Data records
■ ■ ■ ■ ■

set_option maxHeartbeats 800000 in
-- large statement, linear bookkeeping
/-- **(Poly₁₃) ⟹ (R₁₃) ⟹ the order-`(1,3)` target** (window `(1,Δ]`, any `Δ`; see the module docstring).
[cite: KowalskiMichelVanderKam2000, (23)–(28) and Prop. 5.1 — derivation] -/
theorem orderOneThree_target_of_poly_of_remainder {Δ : ℝ} (𝔎 : ℝ → ℝ[X] → ℝ)
    (hPoly : ∀ P : ℝ[X], P.coeff 0 = 0 → P.coeff 1 = 0 → ∀ lam : ℝ, 0 ≤ lam → lam ≤ 1 →
      ∀ E₀₀ E₀₁ E₀₂ E₀₃ E₁₀ E₁₁ E₁₂ E₁₃ μ₂ μ₄ : ℝ, ∃ C : ℝ, ∀ M : ℝ, 3 ≤ M →
      |∑ c ∈ Icc 1 ⌊M⌋₊, ∑ g ∈ Icc 1 (⌊M⌋₊ / c), (μ g : ℝ) * c *
        ∑ k₁ ∈ Icc 1 (⌊M⌋₊ / (c * g)), ∑ k₂ ∈ Icc 1 (⌊M⌋₊ / (c * g)),
          ((μ (c * g * k₁) : ℝ) * ((psi (c * g * k₁))⁻¹ *
              P.eval (Real.log (M / ((c * g * k₁ : ℕ) : ℝ)) / Real.log M)) / ((c * g * k₁ : ℕ) : ℝ)) *
            ((μ (c * g * k₂) : ℝ) * ((psi (c * g * k₂))⁻¹ *
              P.eval (Real.log (M / ((c * g * k₂ : ℕ) : ℝ)) / Real.log M)) / ((c * g * k₂ : ℕ) : ℝ)) *
            ((1 / 160) * ((k₁.divisors.card : ℝ) * (k₂.divisors.card : ℝ) *
                (2 * (lam * Real.log M) - 2 * Real.log g - Real.log k₁ - Real.log k₂) ^ 5) +
              (E₀₀ / 16) * ((k₁.divisors.card : ℝ) * (k₂.divisors.card : ℝ) *
                (2 * (lam * Real.log M) - 2 * Real.log g - Real.log k₁ - Real.log k₂) ^ 4) +
              (3 * E₀₁ / 8 + E₁₀ / 8) * ((k₁.divisors.card : ℝ) * (k₂.divisors.card : ℝ) *
                (2 * (lam * Real.log M) - 2 * Real.log g - Real.log k₁ - Real.log k₂) ^ 3) +
              (3 * E₀₂ / 4 + 3 * E₁₁ / 4) * ((k₁.divisors.card : ℝ) * (k₂.divisors.card : ℝ) *
                (2 * (lam * Real.log M) - 2 * Real.log g - Real.log k₁ - Real.log k₂) ^ 2) +
              (E₀₃ / 2 + 3 * E₁₂ / 2 - 2 * μ₄) * ((k₁.divisors.card : ℝ) * (k₂.divisors.card : ℝ) *
                (2 * (lam * Real.log M) - 2 * Real.log g - Real.log k₁ - Real.log k₂) ^ 1) +
              E₁₃ * ((k₁.divisors.card : ℝ) * (k₂.divisors.card : ℝ) *
                (2 * (lam * Real.log M) - 2 * Real.log g - Real.log k₁ - Real.log k₂) ^ 0) +
              (-3 * E₀₁ / 8 + 3 * E₁₀ / 8 - 3 * μ₂) * ((k₁.divisors.card : ℝ) * (∑ p ∈ k₁.primeFactors, Real.log p ^ 2) * (k₂.divisors.card : ℝ) *
                (2 * (lam * Real.log M) - 2 * Real.log g - Real.log k₁ - Real.log k₂) ^ 1) +
              (-3 * E₀₂ / 4 + 3 * E₁₁ / 4) * ((k₁.divisors.card : ℝ) * (∑ p ∈ k₁.primeFactors, Real.log p ^ 2) * (k₂.divisors.card : ℝ) *
                (2 * (lam * Real.log M) - 2 * Real.log g - Real.log k₁ - Real.log k₂) ^ 0) +
              (-3 * E₀₁ / 8 + 3 * E₁₀ / 8 - 3 * μ₂) * ((k₁.divisors.card : ℝ) * ((k₂.divisors.card : ℝ) * ∑ p ∈ k₂.primeFactors, Real.log p ^ 2) *
                (2 * (lam * Real.log M) - 2 * Real.log g - Real.log k₁ - Real.log k₂) ^ 1) +
              (-3 * E₀₂ / 4 + 3 * E₁₁ / 4) * ((k₁.divisors.card : ℝ) * ((k₂.divisors.card : ℝ) * ∑ p ∈ k₂.primeFactors, Real.log p ^ 2) *
                (2 * (lam * Real.log M) - 2 * Real.log g - Real.log k₁ - Real.log k₂) ^ 0) +
              (-3 / 16) * ((k₁.divisors.card : ℝ) * (∑ p ∈ k₁.primeFactors, Real.log p ^ 2) *
                ((k₂.divisors.card : ℝ) * (∑ p ∈ k₂.primeFactors, Real.log p ^ 2)) *
                (2 * (lam * Real.log M) - 2 * Real.log g - Real.log k₁ - Real.log k₂) ^ 1) +
              (-3 * E₀₀ / 8) * ((k₁.divisors.card : ℝ) * (∑ p ∈ k₁.primeFactors, Real.log p ^ 2) *
                ((k₂.divisors.card : ℝ) * (∑ p ∈ k₂.primeFactors, Real.log p ^ 2)) *
                (2 * (lam * Real.log M) - 2 * Real.log g - Real.log k₁ - Real.log k₂) ^ 0) +
              (-1 / 32) * ((k₁.divisors.card : ℝ) * (3 * (∑ p ∈ k₁.primeFactors, Real.log p ^ 2) ^ 2 - 2 * ∑ p ∈ k₁.primeFactors, Real.log p ^ 4) *
                (k₂.divisors.card : ℝ) * (2 * (lam * Real.log M) - 2 * Real.log g - Real.log k₁ - Real.log k₂) ^ 1) +
              (-E₀₀ / 16) * ((k₁.divisors.card : ℝ) * (3 * (∑ p ∈ k₁.primeFactors, Real.log p ^ 2) ^ 2 - 2 * ∑ p ∈ k₁.primeFactors, Real.log p ^ 4) *
                (k₂.divisors.card : ℝ) * (2 * (lam * Real.log M) - 2 * Real.log g - Real.log k₁ - Real.log k₂) ^ 0) +
              (-1 / 32) * ((k₁.divisors.card : ℝ) * ((k₂.divisors.card : ℝ) *
                (3 * (∑ p ∈ k₂.primeFactors, Real.log p ^ 2) ^ 2 - 2 * ∑ p ∈ k₂.primeFactors, Real.log p ^ 4)) *
                (2 * (lam * Real.log M) - 2 * Real.log g - Real.log k₁ - Real.log k₂) ^ 1) +
              (-E₀₀ / 16) * ((k₁.divisors.card : ℝ) * ((k₂.divisors.card : ℝ) *
                (3 * (∑ p ∈ k₂.primeFactors, Real.log p ^ 2) ^ 2 - 2 * ∑ p ∈ k₂.primeFactors, Real.log p ^ 4)) *
                (2 * (lam * Real.log M) - 2 * Real.log g - Real.log k₁ - Real.log k₂) ^ 0)) -
        𝔎 lam P * Real.log M ^ 2| ≤ C * Real.log M)
    (hR : ∃ E₀₀ E₀₁ E₀₂ E₀₃ E₁₀ E₁₁ E₁₂ E₁₃ μ₂ μ₄ : ℝ, ∀ P : ℝ[X], KMV2000.Admissible P → ∀ Δ' : ℝ, 1 < Δ' → Δ' ≤ Δ →
      ∃ C : ℝ, ∃ q₀ : ℕ, ∀ (q : ℕ) [NeZero q], q₀ ≤ q →
        |∑ c ∈ Icc 1 ⌊qhat q ^ Δ'⌋₊, ∑ g ∈ Icc 1 (⌊qhat q ^ Δ'⌋₊ / c), (μ g : ℝ) * c *
        ∑ k₁ ∈ Icc 1 (⌊qhat q ^ Δ'⌋₊ / (c * g)), ∑ k₂ ∈ Icc 1 (⌊qhat q ^ Δ'⌋₊ / (c * g)),
          ((μ (c * g * k₁) : ℝ) * ((psi (c * g * k₁))⁻¹ *
              P.eval (Real.log (qhat q ^ Δ' / ((c * g * k₁ : ℕ) : ℝ)) / Real.log (qhat q ^ Δ'))) / ((c * g * k₁ : ℕ) : ℝ)) *
            ((μ (c * g * k₂) : ℝ) * ((psi (c * g * k₂))⁻¹ *
              P.eval (Real.log (qhat q ^ Δ' / ((c * g * k₂ : ℕ) : ℝ)) / Real.log (qhat q ^ Δ'))) / ((c * g * k₂ : ℕ) : ℝ)) *
            ((k₁.divisors.card : ℝ) * (k₂.divisors.card : ℝ) *
          (((2 * (Real.log (qhat q) - Real.log g) - Real.log k₁ - Real.log k₂) ^ 4 -
                3 * ((∑ p ∈ k₁.primeFactors, Real.log p ^ 2) + ∑ p ∈ k₂.primeFactors, Real.log p ^ 2) ^ 2 +
                2 * ((∑ p ∈ k₁.primeFactors, Real.log p ^ 4) + ∑ p ∈ k₂.primeFactors, Real.log p ^ 4)) / 16 *
              ((∫ u₁ in Ioi (0 : ℝ), ∫ u₂ in Ioi ((((g * g * (k₁ * k₂) : ℕ) : ℝ) / qhat q ^ 2) / u₁),
              Real.exp (-(u₁ + u₂)) / (1 - Real.exp (-(u₁ + u₂))) ^ 2) -
                  (Real.log (qhat q ^ 2 / ((g * g * (k₁ * k₂) : ℕ) : ℝ)) / 2 + E₀₀)) +
            (3 * (2 * (Real.log (qhat q) - Real.log g) - Real.log k₁ - Real.log k₂) ^ 3 -
                3 * (2 * (Real.log (qhat q) - Real.log g) - Real.log k₁ - Real.log k₂) * ((∑ p ∈ k₁.primeFactors, Real.log p ^ 2) + ∑ p ∈ k₂.primeFactors, Real.log p ^ 2)) / 8 *
              ((∫ u₁ in Ioi (0 : ℝ), ∫ u₂ in Ioi ((((g * g * (k₁ * k₂) : ℕ) : ℝ) / qhat q ^ 2) / u₁),
              Real.exp (-(u₁ + u₂)) / (1 - Real.exp (-(u₁ + u₂))) ^ 2 * Real.log u₂) -
                  (-(Real.log (qhat q ^ 2 / ((g * g * (k₁ * k₂) : ℕ) : ℝ)) ^ 2) / 8 + E₀₁)) +
            (3 * (2 * (Real.log (qhat q) - Real.log g) - Real.log k₁ - Real.log k₂) ^ 2 -
                3 * ((∑ p ∈ k₁.primeFactors, Real.log p ^ 2) + ∑ p ∈ k₂.primeFactors, Real.log p ^ 2)) / 4 *
              ((∫ u₁ in Ioi (0 : ℝ), ∫ u₂ in Ioi ((((g * g * (k₁ * k₂) : ℕ) : ℝ) / qhat q ^ 2) / u₁),
              Real.exp (-(u₁ + u₂)) / (1 - Real.exp (-(u₁ + u₂))) ^ 2 * Real.log u₂ ^ 2) -
                  (Real.log (qhat q ^ 2 / ((g * g * (k₁ * k₂) : ℕ) : ℝ)) ^ 3 / 24 + 2 * μ₂ * Real.log (qhat q ^ 2 / ((g * g * (k₁ * k₂) : ℕ) : ℝ)) + E₀₂)) +
            (2 * (Real.log (qhat q) - Real.log g) - Real.log k₁ - Real.log k₂) / 2 *
              ((∫ u₁ in Ioi (0 : ℝ), ∫ u₂ in Ioi ((((g * g * (k₁ * k₂) : ℕ) : ℝ) / qhat q ^ 2) / u₁),
              Real.exp (-(u₁ + u₂)) / (1 - Real.exp (-(u₁ + u₂))) ^ 2 * Real.log u₂ ^ 3) -
                  (-(Real.log (qhat q ^ 2 / ((g * g * (k₁ * k₂) : ℕ) : ℝ)) ^ 4) / 64 - 3 * μ₂ / 2 * Real.log (qhat q ^ 2 / ((g * g * (k₁ * k₂) : ℕ) : ℝ)) ^ 2 + E₀₃)) +
            ((2 * (Real.log (qhat q) - Real.log g) - Real.log k₁ - Real.log k₂) ^ 3 +
                3 * (2 * (Real.log (qhat q) - Real.log g) - Real.log k₁ - Real.log k₂) * ((∑ p ∈ k₁.primeFactors, Real.log p ^ 2) + ∑ p ∈ k₂.primeFactors, Real.log p ^ 2)) / 8 *
              ((∫ u₁ in Ioi (0 : ℝ), Real.log u₁ * ∫ u₂ in Ioi ((((g * g * (k₁ * k₂) : ℕ) : ℝ) / qhat q ^ 2) / u₁),
              Real.exp (-(u₁ + u₂)) / (1 - Real.exp (-(u₁ + u₂))) ^ 2) -
                  (-(Real.log (qhat q ^ 2 / ((g * g * (k₁ * k₂) : ℕ) : ℝ)) ^ 2) / 8 + E₁₀)) +
            (3 * (2 * (Real.log (qhat q) - Real.log g) - Real.log k₁ - Real.log k₂) ^ 2 +
                3 * ((∑ p ∈ k₁.primeFactors, Real.log p ^ 2) + ∑ p ∈ k₂.primeFactors, Real.log p ^ 2)) / 4 *
              ((∫ u₁ in Ioi (0 : ℝ), Real.log u₁ * ∫ u₂ in Ioi ((((g * g * (k₁ * k₂) : ℕ) : ℝ) / qhat q ^ 2) / u₁),
              Real.exp (-(u₁ + u₂)) / (1 - Real.exp (-(u₁ + u₂))) ^ 2 * Real.log u₂) -
                  (Real.log (qhat q ^ 2 / ((g * g * (k₁ * k₂) : ℕ) : ℝ)) ^ 3 / 24 - 2 * μ₂ * Real.log (qhat q ^ 2 / ((g * g * (k₁ * k₂) : ℕ) : ℝ)) + E₁₁)) +
            3 * (2 * (Real.log (qhat q) - Real.log g) - Real.log k₁ - Real.log k₂) / 2 *
              ((∫ u₁ in Ioi (0 : ℝ), Real.log u₁ * ∫ u₂ in Ioi ((((g * g * (k₁ * k₂) : ℕ) : ℝ) / qhat q ^ 2) / u₁),
              Real.exp (-(u₁ + u₂)) / (1 - Real.exp (-(u₁ + u₂))) ^ 2 * Real.log u₂ ^ 2) -
                  (-(Real.log (qhat q ^ 2 / ((g * g * (k₁ * k₂) : ℕ) : ℝ)) ^ 4) / 64 + μ₂ / 2 * Real.log (qhat q ^ 2 / ((g * g * (k₁ * k₂) : ℕ) : ℝ)) ^ 2 + E₁₂)) +
            ((∫ u₁ in Ioi (0 : ℝ), Real.log u₁ * ∫ u₂ in Ioi ((((g * g * (k₁ * k₂) : ℕ) : ℝ) / qhat q ^ 2) / u₁),
              Real.exp (-(u₁ + u₂)) / (1 - Real.exp (-(u₁ + u₂))) ^ 2 * Real.log u₂ ^ 3) -
                  (Real.log (qhat q ^ 2 / ((g * g * (k₁ * k₂) : ℕ) : ℝ)) ^ 5 / 160 - 2 * μ₄ * Real.log (qhat q ^ 2 / ((g * g * (k₁ * k₂) : ℕ) : ℝ)) + E₁₃))))| ≤
          C * Real.log (qhat q)) :
    ∀ P : ℝ[X], KMV2000.Admissible P → ∀ Δ' : ℝ, 1 < Δ' → Δ' ≤ Δ →
      ∃ C : ℝ, ∃ q₀ : ℕ, ∀ (q : ℕ) [NeZero q], q₀ ≤ q →
        |(Real.log (qhat q))⁻¹ ^ (1 + 3) * qhat q *
          (∑ c ∈ Icc 1 ⌊qhat q ^ Δ'⌋₊, ∑ g ∈ Icc 1 (⌊qhat q ^ Δ'⌋₊ / c), (μ g : ℝ) * c *
        ∑ k₁ ∈ Icc 1 (⌊qhat q ^ Δ'⌋₊ / (c * g)), ∑ k₂ ∈ Icc 1 (⌊qhat q ^ Δ'⌋₊ / (c * g)),
          ((μ (c * g * k₁) : ℝ) * ((psi (c * g * k₁))⁻¹ *
              P.eval (Real.log (qhat q ^ Δ' / ((c * g * k₁ : ℕ) : ℝ)) / Real.log (qhat q ^ Δ'))) / ((c * g * k₁ : ℕ) : ℝ)) *
            ((μ (c * g * k₂) : ℝ) * ((psi (c * g * k₂))⁻¹ *
              P.eval (Real.log (qhat q ^ Δ' / ((c * g * k₂ : ℕ) : ℝ)) / Real.log (qhat q ^ Δ'))) / ((c * g * k₂ : ℕ) : ℝ)) *
            (∑ d ∈ k₁.divisors, ∑ e ∈ k₂.divisors,
              ∫ u₁ in Ioi (0 : ℝ),
                (Real.log (qhat q / ((k₁ / d * (g * e) : ℕ) : ℝ)) + Real.log u₁) ^ 1 *
                ∫ u₂ in Ioi ((((k₁ / d * (g * e) * (g * d * (k₂ / e)) : ℕ) : ℝ) / qhat q ^ 2) / u₁),
                  Real.exp (-(u₁ + u₂)) / (1 - Real.exp (-(u₁ + u₂))) ^ 2 *
                  (Real.log (qhat q / ((g * d * (k₂ / e) : ℕ) : ℝ)) + Real.log u₂) ^ 3)) -
          2 * (π ^ 2 / 6) ^ 2 * (qhat q / (Δ' ^ 2 * Real.log (qhat q) ^ 2)) *
            (Δ' ^ 2 * (Δ' ^ 2 * 𝔎 (1 / Δ') P) / (2 * (π ^ 2 / 6) ^ 2))| ≤
          C * qhat q * (Real.log (qhat q))⁻¹ ^ 3 := by
  obtain ⟨E₀₀, E₀₁, E₀₂, E₀₃, E₁₀, E₁₁, E₁₂, E₁₃, μ₂, μ₄, hR⟩ := hR
  intro P hP Δ' h1 h2
  obtain ⟨hP0, hP1⟩ := coeff_zero_one_of_admissible hP
  have hΔ0 : 0 < Δ' := by linarith
  have hlam0 : (0 : ℝ) ≤ 1 / Δ' := by positivity
  have hlam1 : 1 / Δ' ≤ 1 := (div_le_one hΔ0).2 h1.le
  obtain ⟨C_R, q_R, hRq⟩ := hR P hP Δ' h1 h2
  obtain ⟨C_P, hpoly⟩ := hPoly P hP0 hP1 (1 / Δ') hlam0 hlam1 E₀₀ E₀₁ E₀₂ E₀₃ E₁₀ E₁₁ E₁₂ E₁₃ μ₂ μ₄
  obtain ⟨q₃, hq₃⟩ := exists_log_qhat_ge (2 : ℝ)
  refine orderTarget_of_selbergAsymptotic 1 3 _ _ hΔ0.ne' ⟨|C_P| * Δ' + C_R, max q_R q₃, fun q _ hq ↦ ?_⟩
  have hqR : q_R ≤ q := le_trans (le_max_left _ _) hq
  have hl2 : (2 : ℝ) ≤ Real.log (qhat q) := hq₃ q (le_trans (le_max_right _ _) hq)
  have hQ0 : 0 ≤ qhat q := by unfold qhat; positivity
  have hQ : 0 < qhat q := lt_of_le_of_ne hQ0 fun h0 ↦ by
    rw [← h0, Real.log_zero] at hl2; linarith
  have hq3 : (3 : ℝ) ≤ qhat q := by
    have := Real.add_one_le_exp (Real.log (qhat q))
    rw [Real.exp_log hQ] at this
    linarith
  have hQ1 : 1 ≤ qhat q := by linarith
  have hM3 : 3 ≤ qhat q ^ Δ' := hq3.trans (Real.self_le_rpow_of_one_le hQ1 h1.le)
  have hlogM : Real.log (qhat q ^ Δ') = Δ' * Real.log (qhat q) := Real.log_rpow hQ Δ'
  have hℓpos : 0 < Real.log (qhat q) := Real.log_pos (by linarith)
  have hlam : Real.log (qhat q) = 1 / Δ' * Real.log (qhat q ^ Δ') := by rw [hlogM]; field_simp
  -- exact Hecke form and split
  rw [selbergOrderOneThree_hecke_eq P (qhat q ^ Δ') ⌊qhat q ^ Δ'⌋₊ hQ]
  have hsplit := selbergOrderOneThree_split P (qhat q ^ Δ') hQ hlam
    (fun y ↦ ∫ u₁ in Ioi (0 : ℝ), ∫ u₂ in Ioi (y / u₁),
      Real.exp (-(u₁ + u₂)) / (1 - Real.exp (-(u₁ + u₂))) ^ 2)
    (fun y ↦ ∫ u₁ in Ioi (0 : ℝ), ∫ u₂ in Ioi (y / u₁),
      Real.exp (-(u₁ + u₂)) / (1 - Real.exp (-(u₁ + u₂))) ^ 2 * Real.log u₂)
    (fun y ↦ ∫ u₁ in Ioi (0 : ℝ), ∫ u₂ in Ioi (y / u₁),
      Real.exp (-(u₁ + u₂)) / (1 - Real.exp (-(u₁ + u₂))) ^ 2 * Real.log u₂ ^ 2)
    (fun y ↦ ∫ u₁ in Ioi (0 : ℝ), ∫ u₂ in Ioi (y / u₁),
      Real.exp (-(u₁ + u₂)) / (1 - Real.exp (-(u₁ + u₂))) ^ 2 * Real.log u₂ ^ 3)
    (fun y ↦ ∫ u₁ in Ioi (0 : ℝ), Real.log u₁ * ∫ u₂ in Ioi (y / u₁),
      Real.exp (-(u₁ + u₂)) / (1 - Real.exp (-(u₁ + u₂))) ^ 2)
    (fun y ↦ ∫ u₁ in Ioi (0 : ℝ), Real.log u₁ * ∫ u₂ in Ioi (y / u₁),
      Real.exp (-(u₁ + u₂)) / (1 - Real.exp (-(u₁ + u₂))) ^ 2 * Real.log u₂)
    (fun y ↦ ∫ u₁ in Ioi (0 : ℝ), Real.log u₁ * ∫ u₂ in Ioi (y / u₁),
      Real.exp (-(u₁ + u₂)) / (1 - Real.exp (-(u₁ + u₂))) ^ 2 * Real.log u₂ ^ 2)
    (fun y ↦ ∫ u₁ in Ioi (0 : ℝ), Real.log u₁ * ∫ u₂ in Ioi (y / u₁),
      Real.exp (-(u₁ + u₂)) / (1 - Real.exp (-(u₁ + u₂))) ^ 2 * Real.log u₂ ^ 3)
    E₀₀ E₀₁ E₀₂ E₀₃ E₁₀ E₁₁ E₁₂ E₁₃ μ₂ μ₄
  beta_reduce at hsplit
  rw [hsplit]
  have hp := hpoly (qhat q ^ Δ') hM3
  have hr := hRq q hqR
  -- the polynomial error `C_P·log M = C_P·Δ'·log q̂ ≤ |C_P|·Δ'·log q̂`
  have hCP : C_P * Real.log (qhat q ^ Δ') ≤ |C_P| * Δ' * Real.log (qhat q) := by
    rw [hlogM]
    have : C_P * (Δ' * Real.log (qhat q)) ≤ |C_P| * (Δ' * Real.log (qhat q)) :=
      mul_le_mul_of_nonneg_right (le_abs_self _) (by positivity)
    linarith
  have hp' := hp.trans hCP
  have key : ∀ {A B K₁ c₁ c₂ ℓ : ℝ}, |A - K₁| ≤ c₁ * ℓ → |B| ≤ c₂ * ℓ → |A + B - K₁| ≤ (c₁ + c₂) * ℓ := by
    intro A B K₁ c₁ c₂ ℓ hA hB
    calc |A + B - K₁| = |(A - K₁) + B| := by ring_nf
      _ ≤ |A - K₁| + |B| := abs_add_le _ _
      _ ≤ c₁ * ℓ + c₂ * ℓ := add_le_add hA hB
      _ = (c₁ + c₂) * ℓ := by ring
  have hfin := key hp' hr
  have e1 : Δ' ^ 2 * 𝔎 (1 / Δ') P * Real.log (qhat q) ^ (1 + 3) / Real.log (qhat q) ^ 2 =
      𝔎 (1 / Δ') P * Real.log (qhat q ^ Δ') ^ 2 := by
    rw [hlogM, div_eq_iff (pow_ne_zero _ hℓpos.ne')]
    ring
  have e2 : (|C_P| * Δ' + C_R) * Real.log (qhat q) ^ (1 + 3) / Real.log (qhat q) ^ 3 =
      (|C_P| * Δ' + C_R) * Real.log (qhat q) := by
    rw [div_eq_iff (pow_ne_zero _ hℓpos.ne')]
    ring
  rw [e1, e2]
  exact hfin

■ ■ ■ ■ ■

ASSIGNMENT: From the records above, retype only the lines starting at the line that contains "have hΔ0 : 0 < Δ' := by linarith" and ending at the line that contains "have hQ1 : 1 ≤ qhat q := by linarith", both included.

THE ANSWER:
  have hΔ0 : 0 < Δ' := by linarith
  have hlam0 : (0 : ℝ) ≤ 1 / Δ' := by positivity
  have hlam1 : 1 / Δ' ≤ 1 := (div_le_one hΔ0).2 h1.le
  obtain ⟨C_R, q_R, hRq⟩ := hR P hP Δ' h1 h2
  obtain ⟨C_P, hpoly⟩ := hPoly P hP0 hP1 (1 / Δ') hlam0 hlam1 E₀₀ E₀₁ E₀₂ E₀₃ E₁₀ E₁₁ E₁₂ E₁₃ μ₂ μ₄
  obtain ⟨q₃, hq₃⟩ := exists_log_qhat_ge (2 : ℝ)
  refine orderTarget_of_selbergAsymptotic 1 3 _ _ hΔ0.ne' ⟨|C_P| * Δ' + C_R, max q_R q₃, fun q _ hq ↦ ?_⟩
  have hqR : q_R ≤ q := le_trans (le_max_left _ _) hq
  have hl2 : (2 : ℝ) ≤ Real.log (qhat q) := hq₃ q (le_trans (le_max_right _ _) hq)
  have hQ0 : 0 ≤ qhat q := by unfold qhat; positivity
  have hQ : 0 < qhat q := lt_of_le_of_ne hQ0 fun h0 ↦ by
    rw [← h0, Real.log_zero] at hl2; linarith
  have hq3 : (3 : ℝ) ≤ qhat q := by
    have := Real.add_one_le_exp (Real.log (qhat q))
    rw [Real.exp_log hQ] at this
    linarith
  have hQ1 : 1 ≤ qhat q := by linarith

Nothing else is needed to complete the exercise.